Peut-on prendre en charge cette phobie, autrement que par le stage, comme, par exemple, par la sophrologie ou par les thérapies comportementales ?

Pendant notre stage, nous avons aussi une partie animée par des sophrologues. Nous avons des navigants diplômés de sophrologie qui font une partie théorique sur la gestion du stress et qui initient à des exercices de sophrologie pour que les stagiaires aient aussi des outils de gestion du stress pour être plus confortables à bord. Avant de venir nous voir, les stagiaires ont généralement tenté d’autres outils comme les anxiolytiques, les somnifères, les plantes, l’homéopathie, l’hypnose ou les thérapies comportementales.

Quel est le suivi après le stage ?

Nous ne recontactons jamais les stagiaires, ce serait aller au-devant de la demande. En revanche, quand ils nous recontactent, nous répondons toujours présents. Que ce soit pour leur apporter des conseils supplémentaires ou leur donner des petites astuces. Le jour du stage, nous leur proposons un éventail d’outils dans lesquels ils peuvent piocher. Et par la suite, si nécessaire, et à leur demande, nous pouvons réajuster cet appareillage. Nous cherchons vraiment à créer du lien avec nos stagiaires. Et certains investissent cette possibilité de liens parce que cela les aide à reprendre l’avion sereinement.

« Ce stage n’est pas magique. Ce n’est pas un soin, ni un médicament… C’est une formation. Nous amenons des outils concrets à des personnes qui sont en demande d’astuces pour pouvoir reprendre l’avion. et en ça, nous sommes très efficaces »

Le stagiaire est-il mis en condition réelle à l’issue du stage ?

Non, cela ne fait plus partie du stage. En revanche, nous continuons à les accompagner à l’aide des recommandations à l’équipage. C’est-à-dire que quand ils voyagent sur un vol Air France, nous pouvons, s’ils le souhaitent, prévenir l’équipage de leur présence. D’ailleurs, lors du stage, ils découvrent aussi que nous sommes tous interchangeables. Cet accompagnement permet de maintenir une continuité entre l’accueil qu’ils ont reçu au stage, tout ce qu’ils ont pu associer de nouveau et de positif autour de leur voyage en avion, et ce relais qui est passé à nos collègues sur les vols.

Ces stages sont-ils efficaces à 100 % ?

Nous avons un excellent taux de satisfaction [dans sa brochure, la compagnie revendique un taux d’efficacité de 95 % — NDLR]. Mais ce qui m’intéresse, c’est de savoir si le stagiaire a atteint, ou pas, l’objectif qu’il s’était fixé. Je fais dans l’individuel. Ce stage n’est pas magique. Ce n’est pas un soin, ni un médicament… C’est une formation. Nous amenons des outils concrets à des personnes qui sont en demande d’astuces pour pouvoir reprendre l’avion. Et en ça, nous sommes très efficaces. Pour ce qui est des angoisses, c’est très variable. On peut continuer à être angoissé et se sentir totalement libre de prendre l’avion. Notre objectif, c’est de permettre à nos stagiaires de pouvoir prendre l’avion plus librement.

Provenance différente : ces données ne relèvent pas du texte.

import Summits.HubbardSuperconductivity.HubbardSuperconductivity.Theses.NoGo
import Summits.HubbardSuperconductivity.HubbardSuperconductivity.Theorems.NoGoSingletPairSpinAlgebra
import Summits.HubbardSuperconductivity.HubbardSuperconductivity.Theorems.NoGoNogoThesis

/-!
# Route NoGo — crux 5: a singlet pair field annihilates saturated ferromagnets

Prover file closing item `stmt-HubbardSuperconductivity-0172`
(`Summit.HubbardSuperconductivity.HubbardSuperconductivity.Theses.NoGo.NogoSingletPairKillsSaturatedFM`):
for every form factor `g`, every side `L ≠ 0`, every `N` and every `N`-particle torus state `ψ`
with maximal total spin, `S² ψ = (N/2)(N/2 + 1) ψ`, one has `Δ_g ψ = pairField g L ψ = 0`.

Proof: the `SU(2)` selection rule `mulVec_eq_zero_of_commute_spinSq_of_saturated` — an operator `B`
commuting with `S²`, lowering the particle number by two and killing `0`-particle vectors annihilates
every `N`-particle `ψ` with `S² ψ = (N/2)(N/2+1) ψ`, because `B ψ` is an `(N-2)`-particle
`S²`-eigenvector with eigenvalue `(N/2)(N/2+1) > ((N-2)/2)((N-2)/2+1)` and the spin bound
`eq_zero_of_isNParticle_of_spinSq_mulVec` (helper file `NoGoSingletPairSpinAlgebra`) applies. Both
`localPair g L x` and `pairField g L = Σ_x localPair g L x` are linear combinations of singlet pairs
`c_{x↑} c_{y↓} - c_{x↓} c_{y↑}`, which commute with `S²` (`spinSq_commute_singletPair`, helper file).

Corollaries: the local form `localPair_mulVec_eq_zero_of_saturated`; the vanishing of the two-point
function `pairFieldCorr_succ_eq_zero_of_saturated` (no pair-field LRO of ANY symmetry along
saturated-ferromagnetic members); and the kernel-checked form of the route's plan for crux 3,
`nogoNagaokaWindow_of_saturatedFerromagnetism`: `NogoNagaokaWindow` follows from finite-density
saturated (Nagaoka) ferromagnetism of the `(2⌊(1-δ)L²/2⌋, S^z = 0)` sector ground states for all
large `L` in a window `U > U₁`, `0 < δ < δ₁` (that ferromagnetic input is OPEN: Tasaki 1998 p. 21).

Sources: H. Tasaki, Prog. Theor. Phys. 99 (1998) 489, p. 20 (an `S_tot = S_max` state is killed by
every operator containing `c_{·↓}` after a spin rotation — replaced here by the `su(2)` selection
rule), p. 21 (finite-density Nagaoka ferromagnetism is open); D. J. Scalapino, Phys. Rep. 250 (1995)
329, §2 (the pair field); E. H. Lieb, PRL 62 (1989) 1201. Folklore.
-/

namespace Summit.HubbardSuperconductivity.HubbardSuperconductivity.Theses.NoGo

Qu’est-ce qui explique que chez certaines personnes, la peur et les angoisses persistent malgré le stage ?

On rentre là dans le psychologique. Mais cette peur n’est absolument pas une fatalité. En général, c’est une question de temps. Cela fait partie de mon travail. Quand je dis que j’assure le suivi, c’est aussi ça. C’est-à-dire de pouvoir identifier ce qui va pouvoir les aider plus, parfois identifier que ce n’est peut-être pas le moment de surmonter cette peur, car ils sont encore fragiles… C’est vraiment pour moi une question de temporalité. Je leur dis toujours que cette peur est tout à fait surmontable, et qu’il n’y a aucune raison qu’ils restent toute leur vie avec.

1) Le bilan annuel 2022 de l’Association du transport aérien international (IATA), publié en mars 2023, fait état de 39 accidents, dont cinq mortels, sur un total de plus de 32 millions de vols opérés.

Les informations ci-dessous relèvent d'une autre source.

import Summits.Ventures.AbcSig.Rows.Bridge
import Summits.Ventures.AbcSig.Rows.C2aL229A6X
import Summits.Ventures.AbcSig.Rows.C2aL229A6XAB

/-!
# Venture AbcSig — CELL `C2aL229A6`: the census statement `Rows.C2aCellRed 229 (fun a => 6 ≤ a) ∅` from the two row theorems

HONEST FRAMING. COMPUTATION cell `pub-abcsig`; CONDITIONAL theorem; no claim on ABC or any summit. Hypotheses exactly as
in `Rows/C2aL229A6X.lean` and `Rows/C2aL229A6XAB.lean`: `BS04Package` (CITED), `DataComplete …` (COMPUTED level files), `EisPackage` (CITED) and `Refines` (COMPUTED) for the M6 orbits discharged in the kernel, and the
rows' per-orbit exclusions for BOTH family predicates (`famB`, `famAB`) as universally quantified hypotheses (CITED: the census
row's certificates). Conclusion = p1's census predicate (`Rows/Statements.lean`), all four coprime coefficient
distributions `A·B = 2^a·229^m`, reduced exponents `a < n`, `m < n` (RULING H1). GENERATED by p-lean g2 gen/make_rows.py
(after plean/make_cell_bridges.py).
-/

namespace Summit.Ventures.AbcSig

/-- Cell `C2aL229A6` (M6 orbits discharged in the kernel): `Rows.C2aCellRed 229 (fun a => 6 ≤ a) ∅` under the rows' hypotheses. -/
theorem xcell_C2aL229A6 (M : NewformModel) (hP : M.BS04Package)
    (hE : M.EisPackage)
    (hD229 : M.DataComplete 229 level229Orbits)
    (hD458 : M.DataComplete 458 level458Orbits)
    (hR_orbit_229_3 : M.Refines 229 orbit_229_3 m6X_229_3)
    (hR_orbit_458_5 : M.Refines 458 orbit_458_5 m6X_458_5) :
    Rows.C2aCellRed 229 (fun a => 6 ≤ a) ∅ :=
  C2aCellRed_of_rows 229 (by norm_num) (by norm_num) _ _
    (fun n hn h11 hnℓ _ a m ha han hm hmn x y z h1 h2 =>
      xrow_C2aL229A6 M hP hE hD229 hD458 hR_orbit_229_3 hR_orbit_458_5 n hn h11 hnℓ a m ha hm han hmn x y z h1 h2)
    (fun n hn h11 hnℓ _ a m ha han hm hmn x y z h1 h2 =>
      xrow_C2aL229A6AB M hP hE hD229 hD458 hR_orbit_229_3 hR_orbit_458_5 n hn h11 hnℓ a m ha hm han hmn x y z h1 h2)

end Summit.Ventures.AbcSig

2) D’après une étude réalisée en 2008 par la compagnie Air France auprès de 1 500 stagiaires du centre anti-stress, les principales peurs exprimées étaient : les turbulences (81 %), l’absence de contrôle sur la situation (80 %), le crash (78 %), l’absence de lien avec le sol (72 %), le décollage (69 %), les bruits (66 %), les pannes moteur (59 %), la peur d’avoir peur (53 %), et l’enfermement (43 %).